Are shows a 'media circus' or a way to showcase talent?: London fashion's dilemma
LONDON: London fashion is sometimes accused of having lots of great ideas but of not having the discipline to produce commercial, desirable clothing.
And yet when one of the city's stars, Julien Macdonald, orchestrated a Champagne-drenched catwalk happening for autumn/winter 2003, he was crucified by the local fashion press. It seemed that by putting on a camp, glamorous spectacle with Elizabeth Jagger on the runway, Justin Timberlake on the sound system and Shirley Bassey and Pink in the front row, Macdonald had somehow let the side down by the slickness of his presentation.
A miasma of negativity continues to swirl around London fashion after the autumn/winter shows.
Macdonald is one of Londonís craftsmen. Remember his big break came when Karl Lagerfeld invited him to spin gossamer-fine golden knits for Chanel couture. He remains creative director of Givenchy couture despite the British press doing their level best to unseat him. No wonder his peers Matthew Williamson and Luella Bartley don't perform in front of the home crowd and choose New York as a more suitable showcase.
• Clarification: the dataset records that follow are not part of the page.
/-! ## §4 (hiso): H.4 for `F̄_k(n)` and the isotropy of `loc_q H¹_{F̄_k^q(n)}(K, T̄)` -/

/-- **H.4 for the modified residual structure `F̄_k(n) = F̄_k.modify 𝒯̄ ∅ ∅ n`** (`n ⊆ levelPrimes k`) at EVERY finite
place, for any residual datum with the clause `hDbar` and `Θ̄` bijective: off `n` it is R2's
`isSelfOrthogonal_residualStructure` (`isSelfOrthogonal_of_eq_off`, `n` is `σ`-stable), on `n` the transverse condition
is its own exact orthogonal complement (`isSelfOrthogonalAt_of_transverse` at `T̄`: isotropy of `H¹_tr(K_v, T̄)` and the
count `#H¹_tr(K_v, T̄)·#H¹_tr(K_v̄, T̄) = #H¹(K_v, T̄)`, `natCard_transverseStructure_mul_eq_of_isDegreeTwo`, with the
residual local letters of §0 and `d_K < -4`).
[cite: Howard2004HeegnerKolyvagin, §1.3 H.4 for `𝓕(n)` (arXiv:1202.6340 p. 7 L69–82), Prop. 1.1.9, Lemma 1.5.6 (p. 10 L86–88)] [cite: MilneADT2006, Ch. I Cor. 2.3] -/
theorem isSelfOrthogonal_residualStructure_modify [Finite Nbar] (S : DVRSetting p K R N Rk Nbar Nq)
    (hy : S.SatisfiesH) (hu : ¬ p ∣ Nat.card (𝓞 K)ˣ) (k : ℕ) {k' : ℕ}
    (hk' : ((p : ℕ) : R) ^ k' ∈ IsLocalRing.maximalIdeal R ^ S.e k)
    (exp : ZMod (p ^ k') →+ MuCarrier K (p ^ k'))
    (hexp : ∀ (g : absoluteGaloisGroup K) (x : ZMod (p ^ k')),
      exp (cyclotomicCharacterModPow K p k' g * x) = mu K (p ^ k') g (exp x))
    (Dbar : DualityDatum p S.cd S.ρbar (Rk k))
    (hDbar : ∀ s t : N k, Dbar.e (S.πbar k s) (S.πbar k t) =
      algebraMap R (Rk k) S.π ^ (S.e k - 1) * (S.D k).e s t)
    (lam : Rk k →+ ZMod (p ^ k'))
    (hlam : ∀ (z : ℤ_[p]) (a : Rk k), lam (algebraMap ℤ_[p] (Rk k) z * a) = PadicInt.toZModPow k' z * lam a)
    (hΘ : Bijective (Dbar.toTateDual lam hlam exp hexp))
    (inv : LocalInvariants K (p ^ k')) (hperf : inv.IsPerfect)
    {n : Finset (HeightOneSpectrum (𝓞 K))} (hn : ↑n ⊆ S.levelPrimes k) :
    Dbar.IsSelfOrthogonal
      (((hy.h1 k).1.propagateStructure (S.t k).cond).modify (transverseStructure p S.ρbar S.jbar) ∅ ∅ n) := by
  haveI : Finite (Rk k) := S.finite_coeffLevel hy k
  have hp : p.Prime := Fact.out
  have hRk : ∀ r : Rk k, p ^ S.e k • r = 0 :=
    S.natCast_pow_smul_levelRing_eq_zero hy k (S.natCast_pow_mem_maximalIdeal_pow_of_le hy le_rfl)
  have hodd : Odd (p ^ S.e k) := (hp.odd_of_ne_two hy.p_odd).pow
  refine Dbar.isSelfOrthogonal_of_eq_off ((hy.h1 k).1.propagateStructure (S.t k).cond) _
    (↑n : Set (HeightOneSpectrum (𝓞 K))) (fun v hv => ?_) (fun v hv => ?_)
    (S.isSelfOrthogonal_residualStructure hy k Dbar hDbar) (fun v hv => ?_)
  · rw [Finset.mem_coe] at hv ⊢
    rw [S.sigma_smul_eq_self_of_mem_L hy (hn hv).1]; exact hv
  · rw [Finset.mem_coe] at hv
    exact SelmerStructure.modify_inr_of_not_mem _ _ (Finset.notMem_empty _) (Finset.notMem_empty _) hv
  · rw [Finset.mem_coe] at hv
    have hvlev : v ∈ S.levelPrimes k := hn hv
    have hfix : S.cd.σ • v = v := S.sigma_smul_eq_self_of_mem_L hy hvlev.1
    have hℓ0 : residueChar v ≠ 0 := (prime_residueChar v).ne_zero
    have h𝓖v : ((hy.h1 k).1.propagateStructure (S.t k).cond).modify (transverseStructure p S.ρbar S.jbar) ∅ ∅ n
        (Sum.inr v) = transverseStructure p S.ρbar S.jbar (Sum.inr v) :=
      SelmerStructure.modify_inr_of_mem_transverse _ _ (Finset.notMem_empty _) (Finset.notMem_empty _) hv
    obtain ⟨σ₀, -, hcyc⟩ := exists_forall_pow_inv_mul_mem_localRingClassSubgroup_of_isDegreeTwo' hy.imagQuad S.jbar
      (S.isDegreeTwo_of_mem_L hy hvlev.1)
    have htriv := S.toLocal_ρbar_apply_eq_self_of_mem_levelPrimes hy k hvlev
    have htriv' := S.toLocal_sigma_smul_ρbar_apply_eq_self hy k hvlev hfix
    refine Dbar.isSelfOrthogonalAt_of_transverse lam hlam exp hexp (S.pow_natCast_nsmul_residual_eq_zero hy k hk')
      hΘ inv hperf (residueChar v) S.jbar v _ (by rw [h𝓖v, transverseStructure_inr]; rfl)
      (by rw [hfix, h𝓖v, transverseStructure_inr]; rfl) htriv htriv'
      (S.cd.toLocal_twist_apply_eq_self S.ρbar v htriv') (S.exists_pow_nsmul_residual_eq_zero hy) hodd hRk σ₀ hcyc
      (fun g hg => S.cd.φ_mem_localRingClassSubgroup hy.imagQuad S.jbar hℓ0 v hg) ?_
    rw [hfix, h𝓖v]
    exact natCard_transverseStructure_mul_eq_of_isDegreeTwo_of_not_dvd_card_units p hy.imagQuad hu S.ρbar S.jbar
      (S.isDegreeTwo_of_mem_L hy hvlev.1) rfl htriv htriv (S.exists_pow_nsmul_residual_eq_zero hy)
      (S.residueChar_succ_nsmul_residual_eq_zero hy k hvlev)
It seems the more money a London label attracts, be it sponsorship or sales, the lower critical opinions sink which is why this season's London pride — Sophia Kokosalaki, Blaak and Roland Mouret — should be considering their options.
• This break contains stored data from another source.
/-!
# Disproof work file for crux `TwoProducts` (stmt-ValiantsHypothesis-5906) — findings

Crux (`Summit.ValiantsHypothesis.ValiantsHypothesis.Theses.NewtonUnitEquations.TwoProducts`, shared with route
NewtonFrames): `∃ a b, ∀ m t (f g : Fin m → ℂ[X,Y])` `t`-sparse, `#vert Newt(∏ f − ∏ g) ≤ 2^(a·m)·(t+2)^b`.

STATUS (cdisprove seat, end of cycle 1, v3): **no kill**; line `corner-log-linearization` picked, its 7 stubs survive (§3 Targets).  A refutation needs a family with `≥ t^{c·m}` hull vertices with BOTH
`m` and `t` unbounded (`t` fixed ⇒ `|supp| ≤ 2t^m ≤ 2^{am}`; `m` fixed ⇒ `≤ 2t^m ≤ (t+2)^b`); it would refute KPTT's
Conjecture 1 at `k = 2` and answer KPTT §5 (both printed-open).  What this file certifies / records:

* §1 LOAD-BEARING HYPOTHESES: each sparsity hypothesis is needed (`twoProducts_false_without_sparsityF/G`), and the
  bound cannot be made independent of `t` (`not_twoProductsBoundFreeOfT`); witnesses are the KPTT parabola polynomial
  `KPTT.kpttPoly n` (`2^n` vertices, tree theorem `KPTT.newtonVertexCount_kpttPoly`).
* §2 the bound cannot be made independent of `m` either (`not_twoProductsBoundFreeOfM`): the product of the `n`
  binomials `1 + X·Y^j` (`j < n`) has the `n+1` parabola points `(k, k(k-1)/2)` among its hull vertices
  (`le_vert_qPoch`), a certified Ostrowski-tight family with `t = 2`.
* §4 the checked core of the RANK obstruction F4 (`card_corners_le_rank`, `card_minimal_nonzeros_le_rank`,
  `card_corners_le_of_expSum`, tightness `corners_rank_tight`).
* §5 the checked form of obstruction F8 (`extremePoint_sdiff_zero_of_sum`, `ncard_extremePoints_sdiff_zero_le`,
  `vert_sub_const_le_of_support_eq_sum`: no internal cancellation ⇒ cancelling the constant exposes only first-order
  points, `≤ Σ_j (|supp f_j| − 1)` new vertices).
* §3 WHY IT RESISTS (paper analysis in the §3 docblock; `FirstOrderCount` records the open strengthening):
  valuative reformulation (vertices = Newton–Puiseux slopes of `W = ∏f − ∏g` over `ℂ((Y))` and `ℂ((1/Y))`);
  between the `≤ 2m(t−1)` critical radii the roots of `W` are the roots of `Λ = Σ log(1+u_j) − Σ log(1+u'_j)`;
  t = 2 ⇒ supports on rays ⇒ `≤ 8m² + O(m)` vertices in ALL regimes (paper theorem, strengthens BinomialPencil);
  common tail support ⇒ RANK obstruction (`≤ 2m` vertices per interval); small-lattice exponents ⇒ lattice-polygon cap
  `O((m·δ)^{2/3})`; no-internal-cancellation ⇒ only first-order points are exposed.  A counterexample must combine large
  exponents, systematic small-coefficient additive relations and a cancellation identity beating both caps — none of the
  classical identity sources (radix products, cyclic norms, q-products, digit sets, twists, re-pairings, sums of three
  `m`-th powers) does.  Searches (kit/search*.py, exact arithmetic) found no instance beating the first-order baseline.

Prose lives in docstrings; everything not marked `sorry` is kernel-checked.
-/

namespace Summit.ValiantsHypothesis.ValiantsHypothesis.Cruxes.TwoProducts.Disproof

open scoped BigOperators Pointwise
open MvPolynomial Literature.Computability.AlgebraicComplexity

noncomputable section

/-- The planar point of an exponent vector, exactly as inlined in the crux. [folklore] -/
abbrev ι : (Fin 2 →₀ ℕ) → (Fin 2 → ℝ) := fun e i => ((e i : ℕ) : ℝ)

/-- The vertex count of the crux, as a function of the polynomial (definitionally `newtonVertexCount`). [folklore] -/
abbrev vert (W : MvPolynomial (Fin 2) ℂ) : ℕ :=
  (Set.extremePoints ℝ (convexHull ℝ (ι '' (W.support : Set (Fin 2 →₀ ℕ))))).ncard

/-- Sanity: the crux is literally the `vert`-bound for the difference of the two products. [folklore] -/
theorem twoProducts_iff :
    Theses.NewtonUnitEquations.TwoProducts ↔
      ∃ a b : ℕ, ∀ (m t : ℕ) (f g : Fin m → MvPolynomial (Fin 2) ℂ), (∀ j, (f j).support.card ≤ t) →
        (∀ j, (g j).support.card ≤ t) → vert (∏ j, f j - ∏ j, g j) ≤ 2 ^ (a * m) * (t + 2) ^ b :=
  Iff.rfl

/-- `vert` is the Literature abbreviation `newtonVertexCount`. [folklore] -/
theorem vert_eq (W : MvPolynomial (Fin 2) ℂ) : vert W = newtonVertexCount W := rfl

/-! ## §1  Load-bearing hypotheses: sparsity of BOTH products, and the `t`-dependence of the bound -/

/-- **The crux with the sparsity hypothesis on the SECOND product DELETED** (a refuted variant, not a fact). -/
def TwoProductsWithoutSparsityG : Prop :=
  ∃ a b : ℕ, ∀ (m t : ℕ) (f g : Fin m → MvPolynomial (Fin 2) ℂ), (∀ j, (f j).support.card ≤ t) →
    vert (∏ j, f j - ∏ j, g j) ≤ 2 ^ (a * m) * (t + 2) ^ b

/-- **The crux with the sparsity hypothesis on the FIRST product DELETED** (a refuted variant, not a fact). -/
def TwoProductsWithoutSparsityF : Prop :=
  ∃ a b : ℕ, ∀ (m t : ℕ) (f g : Fin m → MvPolynomial (Fin 2) ℂ), (∀ j, (g j).support.card ≤ t) →
    vert (∏ j, f j - ∏ j, g j) ≤ 2 ^ (a * m) * (t + 2) ^ b

/-- `2^(a+b) < 2^(a+b+1)`, the arithmetic of all the parabola witnesses. [folklore] -/
theorem pow_witness_lt (a b : ℕ) : 2 ^ (a * 1) * (0 + 2) ^ b < 2 ^ (a + b + 1) := by
  rw [mul_one, zero_add, ← pow_add]
  exact Nat.pow_lt_pow_right (by norm_num) (by omega)

/-- **Any proof must use the sparsity of `g`**: with `m = 1`, `t = 0`, `f₀ = 0`, `g₀ = −F_n` (KPTT's parabola
polynomial, `2^n` vertices) the difference is `F_n`. [folklore] -/
theorem twoProducts_false_without_sparsityG : ¬ TwoProductsWithoutSparsityG := by
  rintro ⟨a, b, h⟩
  have key := h 1 0 (fun _ => 0) (fun _ => -KPTT.kpttPoly (a + b + 1)) (fun _ => by simp)
  simp only [Fin.prod_univ_one, zero_sub, neg_neg] at key
  change newtonVertexCount (KPTT.kpttPoly (a + b + 1)) ≤ _ at key
  rw [KPTT.newtonVertexCount_kpttPoly] at key
  exact absurd (pow_witness_lt a b) (not_lt.2 key)

/-- **Any proof must use the sparsity of `f`** (symmetric witness `f₀ = F_n`, `g₀ = 0`). [folklore] -/
theorem twoProducts_false_without_sparsityF : ¬ TwoProductsWithoutSparsityF := by
  rintro ⟨a, b, h⟩
  have key := h 1 0 (fun _ => KPTT.kpttPoly (a + b + 1)) (fun _ => 0) (fun _ => by simp)
  simp only [Fin.prod_univ_one, sub_zero] at key
  change newtonVertexCount (KPTT.kpttPoly (a + b + 1)) ≤ _ at key
  rw [KPTT.newtonVertexCount_kpttPoly] at key
  exact absurd (pow_witness_lt a b) (not_lt.2 key)

/-- The support of KPTT's `F_n` has exactly `2^n` monomials. [cite: KoiranPortierTavenasThomasse2015, §3] -/
theorem card_support_kpttPoly (n : ℕ) : (KPTT.kpttPoly n).support.card = 2 ^ n := by
  rw [KPTT.support_kpttPoly, Finset.card_image_of_injective _ (KPTT.kpttExp_injective n), Finset.card_range]

/-- NATURAL STRENGTHENING REFUTED: the bound cannot be free of `t` (shape `2^(a·m)` alone): one `2^n`-sparse factor
`F_n` against `0` has `2^n > 2^a` vertices. [folklore] -/
theorem not_twoProductsBoundFreeOfT :
    ¬ ∃ a : ℕ, ∀ (m t : ℕ) (f g : Fin m → MvPolynomial (Fin 2) ℂ), (∀ j, (f j).support.card ≤ t) →
      (∀ j, (g j).support.card ≤ t) → vert (∏ j, f j - ∏ j, g j) ≤ 2 ^ (a * m) := by
  rintro ⟨a, h⟩
  have key := h 1 (2 ^ (a + 1)) (fun _ => KPTT.kpttPoly (a + 1)) (fun _ => 0)
    (fun _ => (card_support_kpttPoly (a + 1)).le) (fun _ => by simp)
  simp only [Fin.prod_univ_one, sub_zero, mul_one] at key
  change newtonVertexCount (KPTT.kpttPoly (a + 1)) ≤ _ at key
  rw [KPTT.newtonVertexCount_kpttPoly] at key
  exact absurd (Nat.pow_lt_pow_right (by norm_num) (Nat.lt_succ_self a)) (not_lt.2 key)

/-! ## §2  The `m`-dependence is load-bearing too: a certified Ostrowski-tight family with `t = 2`

`Q_n = ∏_{j<n} (1 + X·Y^j)` (a finite `q`-Pochhammer symbol).  Every exponent `(k, s)` in its support has `k ≤ n`
and `s ≥ T k = k(k-1)/2`, and `(k, T k)` occurs with coefficient `1` (`k ≤ n`); the `n+1` parabola points
`(k, T k)` are strictly exposed by `(x,y) ↦ (k - 1/2)x - y`, hence hull vertices.  So `vert Q_n ≥ n + 1` with
2-sparse factors, and no bound of the shape `(t+2)^b` can hold. -/

/-- Triangular numbers `T k = k(k-1)/2`, by recursion (`T (k+1) = T k + k`). [folklore] -/
def T : ℕ → ℕ
  | 0 => 0
  | k + 1 => T k + k

/-- `T 0 = 0`. [folklore] -/
@[simp] theorem T_zero : T 0 = 0 := rfl

/-- `T (k+1) = T k + k`. [folklore] -/
@[simp] theorem T_succ (k : ℕ) : T (k + 1) = T k + k := rfl

/-- `2·T k = k² - k` over `ℝ`. [folklore] -/
theorem two_mul_T (k : ℕ) : (2 : ℝ) * (T k : ℝ) = (k : ℝ) * k - k := by
  induction k with
  | zero => simp
  | succ k ih => rw [T_succ]; push_cast; nlinarith [ih]

/-- `T` is monotone in the step form we need: `T k + k ≤ T (k + 1)` and hence `T a ≤ T b` for `a ≤ b`. [folklore] -/
theorem T_mono {a b : ℕ} (h : a ≤ b) : T a ≤ T b := by
  induction h with
  | refl => exact le_rfl
  | step _ ih => exact ih.trans (by rw [T_succ]; omega)

/-- The exponent vector `(k, s)`. [folklore] -/
def ex (k s : ℕ) : Fin 2 →₀ ℕ := Finsupp.single 0 k + Finsupp.single 1 s

/-- First coordinate of `ex k s`. [folklore] -/
@[simp] theorem ex_apply_zero (k s : ℕ) : ex k s 0 = k := by simp [ex]

/-- Second coordinate of `ex k s`. [folklore] -/
@[simp] theorem ex_apply_one (k s : ℕ) : ex k s 1 = s := by simp [ex]

/-- `ex` is additive. [folklore] -/
theorem ex_add (a b c d : ℕ) : ex a b + ex c d = ex (a + c) (b + d) := by
  ext i; fin_cases i <;> simp

/-- Componentwise order on `ex`. [folklore] -/
theorem ex_le_iff (a b c d : ℕ) : ex a b ≤ ex c d ↔ a ≤ c ∧ b ≤ d := by
  rw [Finsupp.le_def, Fin.forall_fin_two, ex_apply_zero, ex_apply_zero, ex_apply_one, ex_apply_one]

/-- Every exponent vector is an `ex`. [folklore] -/
theorem ex_eq (e : Fin 2 →₀ ℕ) : e = ex (e 0) (e 1) := by
  ext i; fin_cases i <;> simp

/-- `ex` is injective in both arguments. [folklore] -/
theorem ex_injective2 {a b c d : ℕ} (h : ex a b = ex c d) : a = c ∧ b = d :=
  ⟨by simpa using congrArg (fun e => e 0) h, by simpa using congrArg (fun e => e 1) h⟩

/-- The binomial factor `1 + X·Y^j`. [folklore] -/
def qFactor (j : ℕ) : MvPolynomial (Fin 2) ℂ := 1 + monomial (ex 1 j) 1

/-- `Q_n = ∏_{j<n} (1 + X·Y^j)`. [folklore] -/
def qPoch (n : ℕ) : MvPolynomial (Fin 2) ℂ := ∏ j ∈ Finset.range n, qFactor j

/-- The defining recursion `Q_{n+1} = Q_n + Q_n·X·Y^n`. [folklore] -/
theorem qPoch_succ (n : ℕ) : qPoch (n + 1) = qPoch n + qPoch n * monomial (ex 1 n) 1 := by
  rw [qPoch, Finset.prod_range_succ, ← qPoch, qFactor, mul_add, mul_one]

/-- Each factor is 2-sparse. [folklore] -/
theorem card_support_qFactor (j : ℕ) : (qFactor j).support.card ≤ 2 := by
  classical
  unfold qFactor
  calc (1 + monomial (ex 1 j) (1 : ℂ)).support.card
      ≤ ((1 : MvPolynomial (Fin 2) ℂ).support ∪ (monomial (ex 1 j) (1 : ℂ)).support).card :=
        Finset.card_le_card support_add
    _ ≤ (1 : MvPolynomial (Fin 2) ℂ).support.card + (monomial (ex 1 j) (1 : ℂ)).support.card :=
        Finset.card_union_le _ _
    _ ≤ 1 + 1 := Nat.add_le_add (by rw [support_one, Finset.card_singleton])
        ((Finset.card_le_card support_monomial_subset).trans (by rw [Finset.card_singleton]))

/-- SUPPORT SHAPE: every monomial `X^k Y^s` of `Q_n` has `k ≤ n` and `s ≥ T k`. [folklore] -/
theorem support_qPoch (n : ℕ) : ∀ e ∈ (qPoch n).support, e 0 ≤ n ∧ T (e 0) ≤ e 1 := by
  classical
  induction n with
  | zero =>
    intro e he
    rw [qPoch, Finset.range_zero, Finset.prod_empty, support_one, Finset.mem_singleton] at he
    subst he; simp
  | succ n ih =>
    intro e he
    rw [qPoch_succ] at he
    rcases Finset.mem_union.1 (support_add he) with h | h
    · obtain ⟨h1, h2⟩ := ih e h
      exact ⟨Nat.le_succ_of_le h1, h2⟩
    · obtain ⟨a, ha, b, hb, rfl⟩ := Finset.mem_add.1 (support_mul _ _ h)
      have hb' : b = ex 1 n := Finset.mem_singleton.1 (support_monomial_subset hb)
      subst hb'
      obtain ⟨h1, h2⟩ := ih a ha
      refine ⟨?_, ?_⟩
      · simp only [Finsupp.coe_add, Pi.add_apply, ex_apply_zero]; omega
      · simp only [Finsupp.coe_add, Pi.add_apply, ex_apply_zero, ex_apply_one, T_succ]; omega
"New Yorkers would think you were insane to say that, just because you have a successful business, you are irrelevant creatively," says Jasper Conran, whose cool, elegant autumn/winter 2003 show was at odds with the Cardin-crazy silhouette that dominated London Fashion Week.
The designer shone as one of the few in London capable of cutting clothes worthy of being modeled by Erin O'Connor: a cute, demure black cashmere coat trimmed with a powder puff of white ostrich and matching ostrich feather handbag and a scallop-edged ash satin coat and matching knife-pleated skirt being highlights of a highly desirable collection.
With Mary Quant for a godmother and Jean Muir as mentor, Conran is a giant of London fashion. He, Paul Smith and Betty Jackson are London's Calvin, Ralph and Donna.
"Jasper Conran products turned over roughly £100 million in the U.K. alone last year," says the designer. Mainline is admittedly a small part of Conran's empire that includes licensed ceramics for Wedgwood, crystal for Waterford, more than 30 collections for the department store chain Debenhams, plus furnishings, wallpapers and a debut perfume for men and women launching in May.
Sound licensing does seem to diminish a designer's London edge. "It's not about slapping our name on everything," says Conran. "We do design everything. I don't think it is detrimental to have a pyramid approach to our price architecture." Pondering showing his mainline collections in New York, Conran says, "I would feel I was up against my peers in New York. The customer would understand what I do and it is extremely tempting. The decision would rest with being logical for my business. It's not about me flouncing out of town because I'm not appreciated here. I am."
Mark Eley, one half of husband and wife London-based print label Eley Kishimoto, agrees with Conran that London is a perfectly good base to grow a business. "Right from the beginning it's been our quest to be recognized within the global fashion scene with a personal voice," says Eley, though he adds, "it's become a tradition for an overtone of negativity to anticipate London Fashion Week then follow in its wake."
Mark Eley and Wakako Kishimoto have cleverly moved their own penchant for print into very witty, wise licenses.
"From the beginning we did sunglasses and umbrellas," says Eley. "We never made show pieces for the catwalk's sake. If we transferred the print to trainers, pop socks, bags or luggage then these pieces were for sale."
A capsule luggage collection with Globetrotter sold 700 pieces in its first season while Eley Kishimoto printed pop socks sell between 3,000 and 6,000 pairs a season.
"We have no real aspiration to move away from London," says Eley. "There are very good companies that exist here and we don't really like the exodus from London. But I am intrigued as to how we can survive in the global market. I am desperately searching for a notion or vision of how to take us to the next level eloquently."
Eley Kishimoto has been sponsored the past three seasons by the fashion label New Look (which also supports Luella Bartley). New boy Ashley Isham is privately backed and showed on the official London Fashion Week schedule for the first time this season. The designer, 26, and his partner Richard McLaren, 25, were able to open a shop, Aquaint, in 2002 in London's Seven Dials quarter and chose to stock the boutique not only with his clothes but those of fellow young London designers Roland Mouret, Emma Cook, Warren Noronha and Tracey Boyd.